WHAT IS REQUIRED =
Record by record, give the entire listing again exactly.

RECORDED INFORMATION =
[Start of Attachment]

/-- **THE μ-INCREMENT AT A REAL SOURCE**: `actR t X₀ − actR 0 X₀ = cR lab·∫ incr (t·r)` (W71's `actR_X₀`, W41's `closedForm_real_sub_zero`).
[folklore] -/
theorem actR_real_sub_zero (k : ℕ) (t : ℝ) :
    actR N L r hr k (t : ℂ) (X₀ N) - actR N L r hr k 0 (X₀ N) = ((cR N L r (lab N L) : ℝ) : ℂ) * ((∫ v, incr (t * r) v : ℝ) : ℂ) := by
  rw [actR_X₀, actR_X₀]
  exact closedForm_real_sub_zero _ r hr t

/-! ## §2 THE SOURCE-PENCIL JUNCTION FIRES: S68 applied ONCE BY NAME (a decided applier) -/

open Classical in
/-- **S68's `muPart_locE_le_of_coresAt_pencil_innerLabels_refined` FIRES ON W71's DATUM** [decided toy]: the nested tori `(N, L·N)` (every `N`,
`L`), W71's cores `GR` indexed by inner labels of the REFINED footprints and its activity `actR` read along the SOURCE pencil (`h₀ := 0`,
`v := liveTable`, `‖s‖ < μ₁ ≤ 2`), `hAmp_Rmu` at `A := Acst∕2`, `(Rkp, r₁) := (2·(64 log 162)+2, 0)` with W24's `hrate_torus_num`, the «ε small»
clause from W59's `hsmall_N` (`0 + 2·(A∕4) = A∕2`), bonds READ AS CUBES (`bondsOf := id`, `b₀ := 1`), `(δ, κ, α₆, R, s, t) := (δF, κF, α₆F,
RR, sR, 1)` with W71's `hκ_R` ∕ `hRR_R` and W45's `h229_F` (inline), W71's `hadm_R`, W33's `ctr0`∕`hroom0`, NE5's toy letters INLINE; NO footprint
map, NO `hmono`, NO link binder, NO geometry hypothesis (all inside S68); for `0 < μ₀ < μ₁`, `‖μ‖ ≤ μ₀`.  Conclusion LITERAL. [folklore] -/
theorem refinedMuEnd_fires {μ₁ μ₀ : ℝ} {μ : ℂ} (hμ₁ : μ₁ ≤ 2) (h0 : 0 < μ₀) (h01 : μ₀ < μ₁) (hμ : ‖μ‖ ≤ μ₀) (k : ℕ) :
    ‖locE (TTouch (d := 4) (N := N)) (fun Z : (tsys 4 N).Dom => Z.1) (actR N L r hr k μ) (X₀ N).1 -
        locE (TTouch (d := 4) (N := N)) (fun Z : (tsys 4 N).Dom => Z.1) (actR N L r hr k 0) (X₀ N).1‖ ≤
      Real.exp 1 * 9 * 64 * K₀ 64 8 ^ 2 * (Acst / 2) * Real.exp (-(0 * torusTreeLen (X₀ N).1)) * (μ₀ / (μ₁ - μ₀)) := by
  have h229 : Real.exp 1 * K₀ 64 8 * 64 * α₆F ≤ 1 := by have h := h229_F 1; rw [(torus_consts 1).2.2, K₀_four] at h; exact h
  have hsmall : Acst / 2 * Real.exp (5 * 0 + 1) * K₀ 64 8 * 9 * 64 ≤ 1 := by
    have h := hsmall_N
    calc Acst / 2 * Real.exp (5 * 0 + 1) * K₀ 64 8 * 9 * 64 = (0 + 2 * (Acst / 4)) * Real.exp (5 * 0 + 1) * K₀ 64 8 * 9 * 64 := by
          ring
      _ ≤ 1 := h
  exact muPart_locE_le_of_coresAt_pencil_innerLabels_refined (N := N) (L := L) (GR N L r hr)
    (Win := Set.univ) (ctr := ctr0) (ROp := fun _ => 1) (RHist := fun _ => 2) (R' := fun _ => 2)
    (mq := fun _ _ _ => 1) (bq := fun _ _ _ => 0) (N₀ := fun _ _ _ => 1)
    hroom0 (fun _ _ _ _ _ _ _ => one_pos)
    (fun _ _ _ _ _ _ _ => ⟨fun _ _ => aestronglyMeasurable_const, fun _ => differentiableOn_const _, fun _ _ _ => by
      show ‖(1 : ℂ)‖ ≤ 1; rw [norm_one]⟩)
    (fun _ _ _ _ _ _ _ => ⟨fun _ _ => (Complex.measurable_ofReal.comp (measurable_snd.norm.pow_const 2)).aestronglyMeasurable,
      fun _ _ => differentiableOn_const _, fun _ _ _ v => by
        show 1 * ‖v‖ ^ 2 - 0 ≤ (((‖v‖ ^ 2 : ℝ) : ℂ)).re; rw [Complex.ofReal_re]; simp⟩)
    (g := fun _ => 0) (Set.mem_univ _) (U := ()) (o := 0) (h₀ := 0) (v := liveTable) (μ₁ := μ₁)
    (by show ‖(0 : ℂ) - 0‖ ≤ 1; simp)
    (by show ‖(0 : B13HistM toyFrame) - 0‖ + μ₁ * ‖liveTable‖ ≤ 2; rw [sub_zero, norm_zero, zero_add];
        exact (mul_le_mul hμ₁ norm_liveTable_le (norm_nonneg _) (by norm_num)).trans (by norm_num))
    (emb := fun _ => k) (fun _ => rfl) (terms := termsR N L) (act := actR N L r hr k) (fun _ _ _ => rfl)
    (A := Acst / 2) (Rkp := 2 * (64 * Real.log 162) + 2) (r₁ := 0) (X₀ N) (sμ := μ)
    (by have := Acst_pos; positivity) le_rfl hrate_torus_num hsmall
    (fun W => W) (δ := δF) (κ := κF) (α₆ := α₆F) (R := RR) (b₀ := 1) (s := sR) (t := 1) α₆F_pos.le hκ_R h229
    sR_pos.le sR_le_one zero_le_one (fun W => by rw [one_mul]) hRR_R (hadm_R N L) (hAmp_Rmu N L r hr hμ₁ k) h0 h01 hμ

open Classical in
/-- … in CLOSED FORM: the μ-part is `≤ (K₀(64,8)∕2)·μ₀∕(μ₁ − μ₀)`. [folklore] -/
theorem refinedMuEnd_fires_closed {μ₁ μ₀ : ℝ} {μ : ℂ} (hμ₁ : μ₁ ≤ 2) (h0 : 0 < μ₀) (h01 : μ₀ < μ₁) (hμ : ‖μ‖ ≤ μ₀) (k : ℕ) :
    ‖locE (TTouch (d := 4) (N := N)) (fun Z : (tsys 4 N).Dom => Z.1) (actR N L r hr k μ) (X₀ N).1 -
        locE (TTouch (d := 4) (N := N)) (fun Z : (tsys 4 N).Dom => Z.1) (actR N L r hr k 0) (X₀ N).1‖ ≤
      K₀ 64 8 / 2 * (μ₀ / (μ₁ - μ₀)) := by
  refine (refinedMuEnd_fires N L r hr hμ₁ h0 h01 hμ k).trans (le_of_eq ?_)
  rw [zero_mul, neg_zero, Real.exp_zero, mul_one]
  unfold Acst
  have hK := K₀_pos (64 : ℝ) 8
  have he := Real.exp_pos 1
  field_simp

[End of Attachment]

RESPONSE =
/-- **THE μ-INCREMENT AT A REAL SOURCE**: `actR t X₀ − actR 0 X₀ = cR lab·∫ incr (t·r)` (W71's `actR_X₀`, W41's `closedForm_real_sub_zero`).
[folklore] -/
theorem actR_real_sub_zero (k : ℕ) (t : ℝ) :
    actR N L r hr k (t : ℂ) (X₀ N) - actR N L r hr k 0 (X₀ N) = ((cR N L r (lab N L) : ℝ) : ℂ) * ((∫ v, incr (t * r) v : ℝ) : ℂ) := by
  rw [actR_X₀, actR_X₀]
  exact closedForm_real_sub_zero _ r hr t

/-! ## §2 THE SOURCE-PENCIL JUNCTION FIRES: S68 applied ONCE BY NAME (a decided applier) -/

open Classical in
/-- **S68's `muPart_locE_le_of_coresAt_pencil_innerLabels_refined` FIRES ON W71's DATUM** [decided toy]: the nested tori `(N, L·N)` (every `N`,
`L`), W71's cores `GR` indexed by inner labels of the REFINED footprints and its activity `actR` read along the SOURCE pencil (`h₀ := 0`,
`v := liveTable`, `‖s‖ < μ₁ ≤ 2`), `hAmp_Rmu` at `A := Acst∕2`, `(Rkp, r₁) := (2·(64 log 162)+2, 0)` with W24's `hrate_torus_num`, the «ε small»
clause from W59's `hsmall_N` (`0 + 2·(A∕4) = A∕2`), bonds READ AS CUBES (`bondsOf := id`, `b₀ := 1`), `(δ, κ, α₆, R, s, t) := (δF, κF, α₆F,
RR, sR, 1)` with W71's `hκ_R` ∕ `hRR_R` and W45's `h229_F` (inline), W71's `hadm_R`, W33's `ctr0`∕`hroom0`, NE5's toy letters INLINE; NO footprint
map, NO `hmono`, NO link binder, NO geometry hypothesis (all inside S68); for `0 < μ₀ < μ₁`, `‖μ‖ ≤ μ₀`.  Conclusion LITERAL. [folklore] -/
theorem refinedMuEnd_fires {μ₁ μ₀ : ℝ} {μ : ℂ} (hμ₁ : μ₁ ≤ 2) (h0 : 0 < μ₀) (h01 : μ₀ < μ₁) (hμ : ‖μ‖ ≤ μ₀) (k : ℕ) :
    ‖locE (TTouch (d := 4) (N := N)) (fun Z : (tsys 4 N).Dom => Z.1) (actR N L r hr k μ) (X₀ N).1 -
        locE (TTouch (d := 4) (N := N)) (fun Z : (tsys 4 N).Dom => Z.1) (actR N L r hr k 0) (X₀ N).1‖ ≤
      Real.exp 1 * 9 * 64 * K₀ 64 8 ^ 2 * (Acst / 2) * Real.exp (-(0 * torusTreeLen (X₀ N).1)) * (μ₀ / (μ₁ - μ₀)) := by
  have h229 : Real.exp 1 * K₀ 64 8 * 64 * α₆F ≤ 1 := by have h := h229_F 1; rw [(torus_consts 1).2.2, K₀_four] at h; exact h
  have hsmall : Acst / 2 * Real.exp (5 * 0 + 1) * K₀ 64 8 * 9 * 64 ≤ 1 := by
    have h := hsmall_N
    calc Acst / 2 * Real.exp (5 * 0 + 1) * K₀ 64 8 * 9 * 64 = (0 + 2 * (Acst / 4)) * Real.exp (5 * 0 + 1) * K₀ 64 8 * 9 * 64 := by
          ring
      _ ≤ 1 := h
  exact muPart_locE_le_of_coresAt_pencil_innerLabels_refined (N := N) (L := L) (GR N L r hr)
    (Win := Set.univ) (ctr := ctr0) (ROp := fun _ => 1) (RHist := fun _ => 2) (R' := fun _ => 2)
    (mq := fun _ _ _ => 1) (bq := fun _ _ _ => 0) (N₀ := fun _ _ _ => 1)
    hroom0 (fun _ _ _ _ _ _ _ => one_pos)
    (fun _ _ _ _ _ _ _ => ⟨fun _ _ => aestronglyMeasurable_const, fun _ => differentiableOn_const _, fun _ _ _ => by
      show ‖(1 : ℂ)‖ ≤ 1; rw [norm_one]⟩)
    (fun _ _ _ _ _ _ _ => ⟨fun _ _ => (Complex.measurable_ofReal.comp (measurable_snd.norm.pow_const 2)).aestronglyMeasurable,
      fun _ _ => differentiableOn_const _, fun _ _ _ v => by
        show 1 * ‖v‖ ^ 2 - 0 ≤ (((‖v‖ ^ 2 : ℝ) : ℂ)).re; rw [Complex.ofReal_re]; simp⟩)
    (g := fun _ => 0) (Set.mem_univ _) (U := ()) (o := 0) (h₀ := 0) (v := liveTable) (μ₁ := μ₁)
    (by show ‖(0 : ℂ) - 0‖ ≤ 1; simp)
    (by show ‖(0 : B13HistM toyFrame) - 0‖ + μ₁ * ‖liveTable‖ ≤ 2; rw [sub_zero, norm_zero, zero_add];
        exact (mul_le_mul hμ₁ norm_liveTable_le (norm_nonneg _) (by norm_num)).trans (by norm_num))
    (emb := fun _ => k) (fun _ => rfl) (terms := termsR N L) (act := actR N L r hr k) (fun _ _ _ => rfl)
    (A := Acst / 2) (Rkp := 2 * (64 * Real.log 162) + 2) (r₁ := 0) (X₀ N) (sμ := μ)
    (by have := Acst_pos; positivity) le_rfl hrate_torus_num hsmall
    (fun W => W) (δ := δF) (κ := κF) (α₆ := α₆F) (R := RR) (b₀ := 1) (s := sR) (t := 1) α₆F_pos.le hκ_R h229
    sR_pos.le sR_le_one zero_le_one (fun W => by rw [one_mul]) hRR_R (hadm_R N L) (hAmp_Rmu N L r hr hμ₁ k) h0 h01 hμ

open Classical in
/-- … in CLOSED FORM: the μ-part is `≤ (K₀(64,8)∕2)·μ₀∕(μ₁ − μ₀)`. [folklore] -/
theorem refinedMuEnd_fires_closed {μ₁ μ₀ : ℝ} {μ : ℂ} (hμ₁ : μ₁ ≤ 2) (h0 : 0 < μ₀) (h01 : μ₀ < μ₁) (hμ : ‖μ‖ ≤ μ₀) (k : ℕ) :
    ‖locE (TTouch (d := 4) (N := N)) (fun Z : (tsys 4 N).Dom => Z.1) (actR N L r hr k μ) (X₀ N).1 -
        locE (TTouch (d := 4) (N := N)) (fun Z : (tsys 4 N).Dom => Z.1) (actR N L r hr k 0) (X₀ N).1‖ ≤
      K₀ 64 8 / 2 * (μ₀ / (μ₁ - μ₀)) := by
  refine (refinedMuEnd_fires N L r hr hμ₁ h0 h01 hμ k).trans (le_of_eq ?_)
  rw [zero_mul, neg_zero, Real.exp_zero, mul_one]
  unfold Acst
  have hK := K₀_pos (64 : ℝ) 8
  have he := Real.exp_pos 1
  field_simp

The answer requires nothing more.